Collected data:

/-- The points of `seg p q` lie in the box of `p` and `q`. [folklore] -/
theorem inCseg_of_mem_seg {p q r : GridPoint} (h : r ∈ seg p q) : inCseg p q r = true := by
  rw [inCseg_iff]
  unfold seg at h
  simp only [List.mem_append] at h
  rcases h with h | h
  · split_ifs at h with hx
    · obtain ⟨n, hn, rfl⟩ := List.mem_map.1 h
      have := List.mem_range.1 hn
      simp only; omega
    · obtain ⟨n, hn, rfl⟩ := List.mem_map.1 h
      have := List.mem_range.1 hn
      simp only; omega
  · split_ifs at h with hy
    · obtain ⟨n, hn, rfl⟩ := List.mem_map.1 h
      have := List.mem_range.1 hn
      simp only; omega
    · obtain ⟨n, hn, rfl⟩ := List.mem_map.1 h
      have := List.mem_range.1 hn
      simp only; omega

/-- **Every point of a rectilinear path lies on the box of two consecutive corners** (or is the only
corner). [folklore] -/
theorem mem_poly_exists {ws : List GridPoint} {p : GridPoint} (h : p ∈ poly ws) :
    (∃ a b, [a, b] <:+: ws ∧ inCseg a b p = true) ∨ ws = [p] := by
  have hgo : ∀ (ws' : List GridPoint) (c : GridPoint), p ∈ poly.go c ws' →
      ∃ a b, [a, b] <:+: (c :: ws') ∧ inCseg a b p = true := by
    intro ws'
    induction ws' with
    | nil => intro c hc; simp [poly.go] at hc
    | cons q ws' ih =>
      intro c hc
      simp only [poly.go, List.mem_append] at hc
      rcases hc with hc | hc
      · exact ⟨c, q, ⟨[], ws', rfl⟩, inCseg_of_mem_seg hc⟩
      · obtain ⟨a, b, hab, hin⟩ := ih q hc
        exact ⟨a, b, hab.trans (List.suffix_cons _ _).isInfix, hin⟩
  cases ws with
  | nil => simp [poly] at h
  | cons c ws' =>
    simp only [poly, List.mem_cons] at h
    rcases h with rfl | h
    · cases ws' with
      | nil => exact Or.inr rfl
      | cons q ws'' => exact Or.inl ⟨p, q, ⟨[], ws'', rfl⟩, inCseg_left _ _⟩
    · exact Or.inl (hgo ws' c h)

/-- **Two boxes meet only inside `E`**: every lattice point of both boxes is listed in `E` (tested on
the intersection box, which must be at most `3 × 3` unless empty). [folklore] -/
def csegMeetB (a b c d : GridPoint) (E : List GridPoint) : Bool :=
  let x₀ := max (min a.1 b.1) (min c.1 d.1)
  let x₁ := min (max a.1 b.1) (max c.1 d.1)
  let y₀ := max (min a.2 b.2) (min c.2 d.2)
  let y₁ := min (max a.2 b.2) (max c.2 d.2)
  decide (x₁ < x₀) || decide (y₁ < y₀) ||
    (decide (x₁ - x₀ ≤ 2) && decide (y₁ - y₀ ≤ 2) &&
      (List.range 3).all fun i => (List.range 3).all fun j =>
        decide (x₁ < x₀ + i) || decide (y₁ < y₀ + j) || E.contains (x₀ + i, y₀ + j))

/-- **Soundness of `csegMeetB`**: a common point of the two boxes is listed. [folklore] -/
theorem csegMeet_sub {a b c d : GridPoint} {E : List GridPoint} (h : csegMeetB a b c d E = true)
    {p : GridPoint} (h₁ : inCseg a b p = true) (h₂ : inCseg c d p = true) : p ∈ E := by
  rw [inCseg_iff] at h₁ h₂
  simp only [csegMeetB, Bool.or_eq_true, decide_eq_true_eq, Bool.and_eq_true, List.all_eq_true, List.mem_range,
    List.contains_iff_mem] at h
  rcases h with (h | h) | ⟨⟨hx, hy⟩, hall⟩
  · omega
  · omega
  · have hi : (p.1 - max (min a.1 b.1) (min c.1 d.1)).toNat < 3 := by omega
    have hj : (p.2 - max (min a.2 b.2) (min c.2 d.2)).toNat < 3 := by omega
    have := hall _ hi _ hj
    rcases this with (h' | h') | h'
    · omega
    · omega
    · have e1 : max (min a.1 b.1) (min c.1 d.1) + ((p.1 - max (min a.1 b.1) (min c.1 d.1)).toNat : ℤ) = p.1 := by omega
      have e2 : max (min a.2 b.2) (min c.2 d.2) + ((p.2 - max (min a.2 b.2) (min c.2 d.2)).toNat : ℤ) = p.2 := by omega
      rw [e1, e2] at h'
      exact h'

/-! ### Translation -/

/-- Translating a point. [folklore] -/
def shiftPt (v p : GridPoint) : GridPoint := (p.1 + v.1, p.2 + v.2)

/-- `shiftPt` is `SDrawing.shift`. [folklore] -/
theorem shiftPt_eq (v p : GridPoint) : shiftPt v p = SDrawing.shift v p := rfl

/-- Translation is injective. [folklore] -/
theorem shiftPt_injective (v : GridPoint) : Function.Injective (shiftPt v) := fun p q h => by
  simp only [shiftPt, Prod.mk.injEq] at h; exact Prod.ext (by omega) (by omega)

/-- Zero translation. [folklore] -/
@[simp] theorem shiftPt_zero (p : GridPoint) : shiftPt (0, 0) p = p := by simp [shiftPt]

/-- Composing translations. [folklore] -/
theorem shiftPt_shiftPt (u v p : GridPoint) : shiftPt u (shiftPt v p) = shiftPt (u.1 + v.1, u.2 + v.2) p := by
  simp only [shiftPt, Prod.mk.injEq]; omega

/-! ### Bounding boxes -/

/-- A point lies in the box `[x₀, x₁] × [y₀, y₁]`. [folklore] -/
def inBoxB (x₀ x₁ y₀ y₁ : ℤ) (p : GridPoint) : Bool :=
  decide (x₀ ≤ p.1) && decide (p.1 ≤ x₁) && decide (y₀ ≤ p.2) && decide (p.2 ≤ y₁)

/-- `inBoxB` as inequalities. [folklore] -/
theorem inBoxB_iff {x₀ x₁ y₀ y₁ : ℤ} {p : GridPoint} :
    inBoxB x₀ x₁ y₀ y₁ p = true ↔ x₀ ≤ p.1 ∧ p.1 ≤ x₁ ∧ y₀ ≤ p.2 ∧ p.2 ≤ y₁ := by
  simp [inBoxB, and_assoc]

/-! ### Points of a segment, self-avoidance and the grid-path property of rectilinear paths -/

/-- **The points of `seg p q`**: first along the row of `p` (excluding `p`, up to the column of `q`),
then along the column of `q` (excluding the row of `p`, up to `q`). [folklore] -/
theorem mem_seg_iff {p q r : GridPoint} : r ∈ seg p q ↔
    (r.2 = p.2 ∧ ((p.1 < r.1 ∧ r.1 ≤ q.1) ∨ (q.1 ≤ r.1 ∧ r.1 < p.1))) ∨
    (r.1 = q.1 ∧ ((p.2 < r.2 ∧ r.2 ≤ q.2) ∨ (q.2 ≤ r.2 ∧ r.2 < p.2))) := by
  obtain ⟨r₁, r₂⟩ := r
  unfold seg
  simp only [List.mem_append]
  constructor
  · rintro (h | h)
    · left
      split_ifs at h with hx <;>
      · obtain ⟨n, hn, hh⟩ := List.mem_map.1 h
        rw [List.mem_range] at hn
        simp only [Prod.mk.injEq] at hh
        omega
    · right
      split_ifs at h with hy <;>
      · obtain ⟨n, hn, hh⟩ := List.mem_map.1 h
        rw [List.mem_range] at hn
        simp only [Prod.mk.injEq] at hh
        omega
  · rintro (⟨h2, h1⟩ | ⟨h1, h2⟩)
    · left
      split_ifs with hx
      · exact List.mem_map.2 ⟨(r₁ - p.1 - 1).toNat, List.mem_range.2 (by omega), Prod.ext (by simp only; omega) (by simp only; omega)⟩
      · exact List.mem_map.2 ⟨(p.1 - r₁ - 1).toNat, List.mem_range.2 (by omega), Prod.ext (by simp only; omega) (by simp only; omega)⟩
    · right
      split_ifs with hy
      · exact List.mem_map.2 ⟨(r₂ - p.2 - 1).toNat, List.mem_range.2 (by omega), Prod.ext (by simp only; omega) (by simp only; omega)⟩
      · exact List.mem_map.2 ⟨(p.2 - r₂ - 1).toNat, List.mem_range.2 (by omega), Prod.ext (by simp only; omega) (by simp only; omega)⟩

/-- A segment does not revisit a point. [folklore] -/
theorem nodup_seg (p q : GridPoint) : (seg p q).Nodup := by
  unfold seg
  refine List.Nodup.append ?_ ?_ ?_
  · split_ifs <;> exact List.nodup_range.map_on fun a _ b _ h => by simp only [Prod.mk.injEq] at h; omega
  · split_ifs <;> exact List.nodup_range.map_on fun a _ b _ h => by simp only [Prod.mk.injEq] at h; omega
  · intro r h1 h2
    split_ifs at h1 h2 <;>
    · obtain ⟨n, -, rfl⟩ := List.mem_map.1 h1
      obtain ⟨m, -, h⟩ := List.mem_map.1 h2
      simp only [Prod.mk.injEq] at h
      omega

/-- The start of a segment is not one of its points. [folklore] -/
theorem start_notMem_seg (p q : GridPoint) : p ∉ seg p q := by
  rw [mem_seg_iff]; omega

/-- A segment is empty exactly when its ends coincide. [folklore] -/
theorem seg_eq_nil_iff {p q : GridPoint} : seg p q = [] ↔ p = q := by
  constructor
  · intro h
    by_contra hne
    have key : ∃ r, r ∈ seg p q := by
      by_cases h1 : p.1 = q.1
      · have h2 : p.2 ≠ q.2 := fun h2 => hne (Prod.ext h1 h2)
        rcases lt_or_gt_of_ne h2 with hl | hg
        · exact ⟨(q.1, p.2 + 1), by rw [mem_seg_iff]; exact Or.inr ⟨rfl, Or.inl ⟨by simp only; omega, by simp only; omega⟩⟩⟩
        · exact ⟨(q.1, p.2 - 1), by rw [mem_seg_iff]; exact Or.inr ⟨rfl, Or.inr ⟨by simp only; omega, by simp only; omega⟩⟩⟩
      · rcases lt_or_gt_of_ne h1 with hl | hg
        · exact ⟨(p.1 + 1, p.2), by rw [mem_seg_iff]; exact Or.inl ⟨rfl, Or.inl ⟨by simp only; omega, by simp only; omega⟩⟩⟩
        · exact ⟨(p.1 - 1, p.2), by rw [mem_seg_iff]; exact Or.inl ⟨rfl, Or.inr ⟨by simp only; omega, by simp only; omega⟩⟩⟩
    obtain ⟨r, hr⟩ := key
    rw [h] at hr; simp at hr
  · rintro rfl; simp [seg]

▶ [TASK] After locating the line with "q ws' ih =>" above, return that line and every later line through the one with "List.contains_iff_mem] at h", word for word and with nothing else.

▶ [PROBLEM SOLUTION]
    | cons q ws' ih =>
      intro c hc
      simp only [poly.go, List.mem_append] at hc
      rcases hc with hc | hc
      · exact ⟨c, q, ⟨[], ws', rfl⟩, inCseg_of_mem_seg hc⟩
      · obtain ⟨a, b, hab, hin⟩ := ih q hc
        exact ⟨a, b, hab.trans (List.suffix_cons _ _).isInfix, hin⟩
  cases ws with
  | nil => simp [poly] at h
  | cons c ws' =>
    simp only [poly, List.mem_cons] at h
    rcases h with rfl | h
    · cases ws' with
      | nil => exact Or.inr rfl
      | cons q ws'' => exact Or.inl ⟨p, q, ⟨[], ws'', rfl⟩, inCseg_left _ _⟩
    · exact Or.inl (hgo ws' c h)

/-- **Two boxes meet only inside `E`**: every lattice point of both boxes is listed in `E` (tested on
the intersection box, which must be at most `3 × 3` unless empty). [folklore] -/
def csegMeetB (a b c d : GridPoint) (E : List GridPoint) : Bool :=
  let x₀ := max (min a.1 b.1) (min c.1 d.1)
  let x₁ := min (max a.1 b.1) (max c.1 d.1)
  let y₀ := max (min a.2 b.2) (min c.2 d.2)
  let y₁ := min (max a.2 b.2) (max c.2 d.2)
  decide (x₁ < x₀) || decide (y₁ < y₀) ||
    (decide (x₁ - x₀ ≤ 2) && decide (y₁ - y₀ ≤ 2) &&
      (List.range 3).all fun i => (List.range 3).all fun j =>
        decide (x₁ < x₀ + i) || decide (y₁ < y₀ + j) || E.contains (x₀ + i, y₀ + j))

/-- **Soundness of `csegMeetB`**: a common point of the two boxes is listed. [folklore] -/
theorem csegMeet_sub {a b c d : GridPoint} {E : List GridPoint} (h : csegMeetB a b c d E = true)
    {p : GridPoint} (h₁ : inCseg a b p = true) (h₂ : inCseg c d p = true) : p ∈ E := by
  rw [inCseg_iff] at h₁ h₂
  simp only [csegMeetB, Bool.or_eq_true, decide_eq_true_eq, Bool.and_eq_true, List.all_eq_true, List.mem_range,
    List.contains_iff_mem] at h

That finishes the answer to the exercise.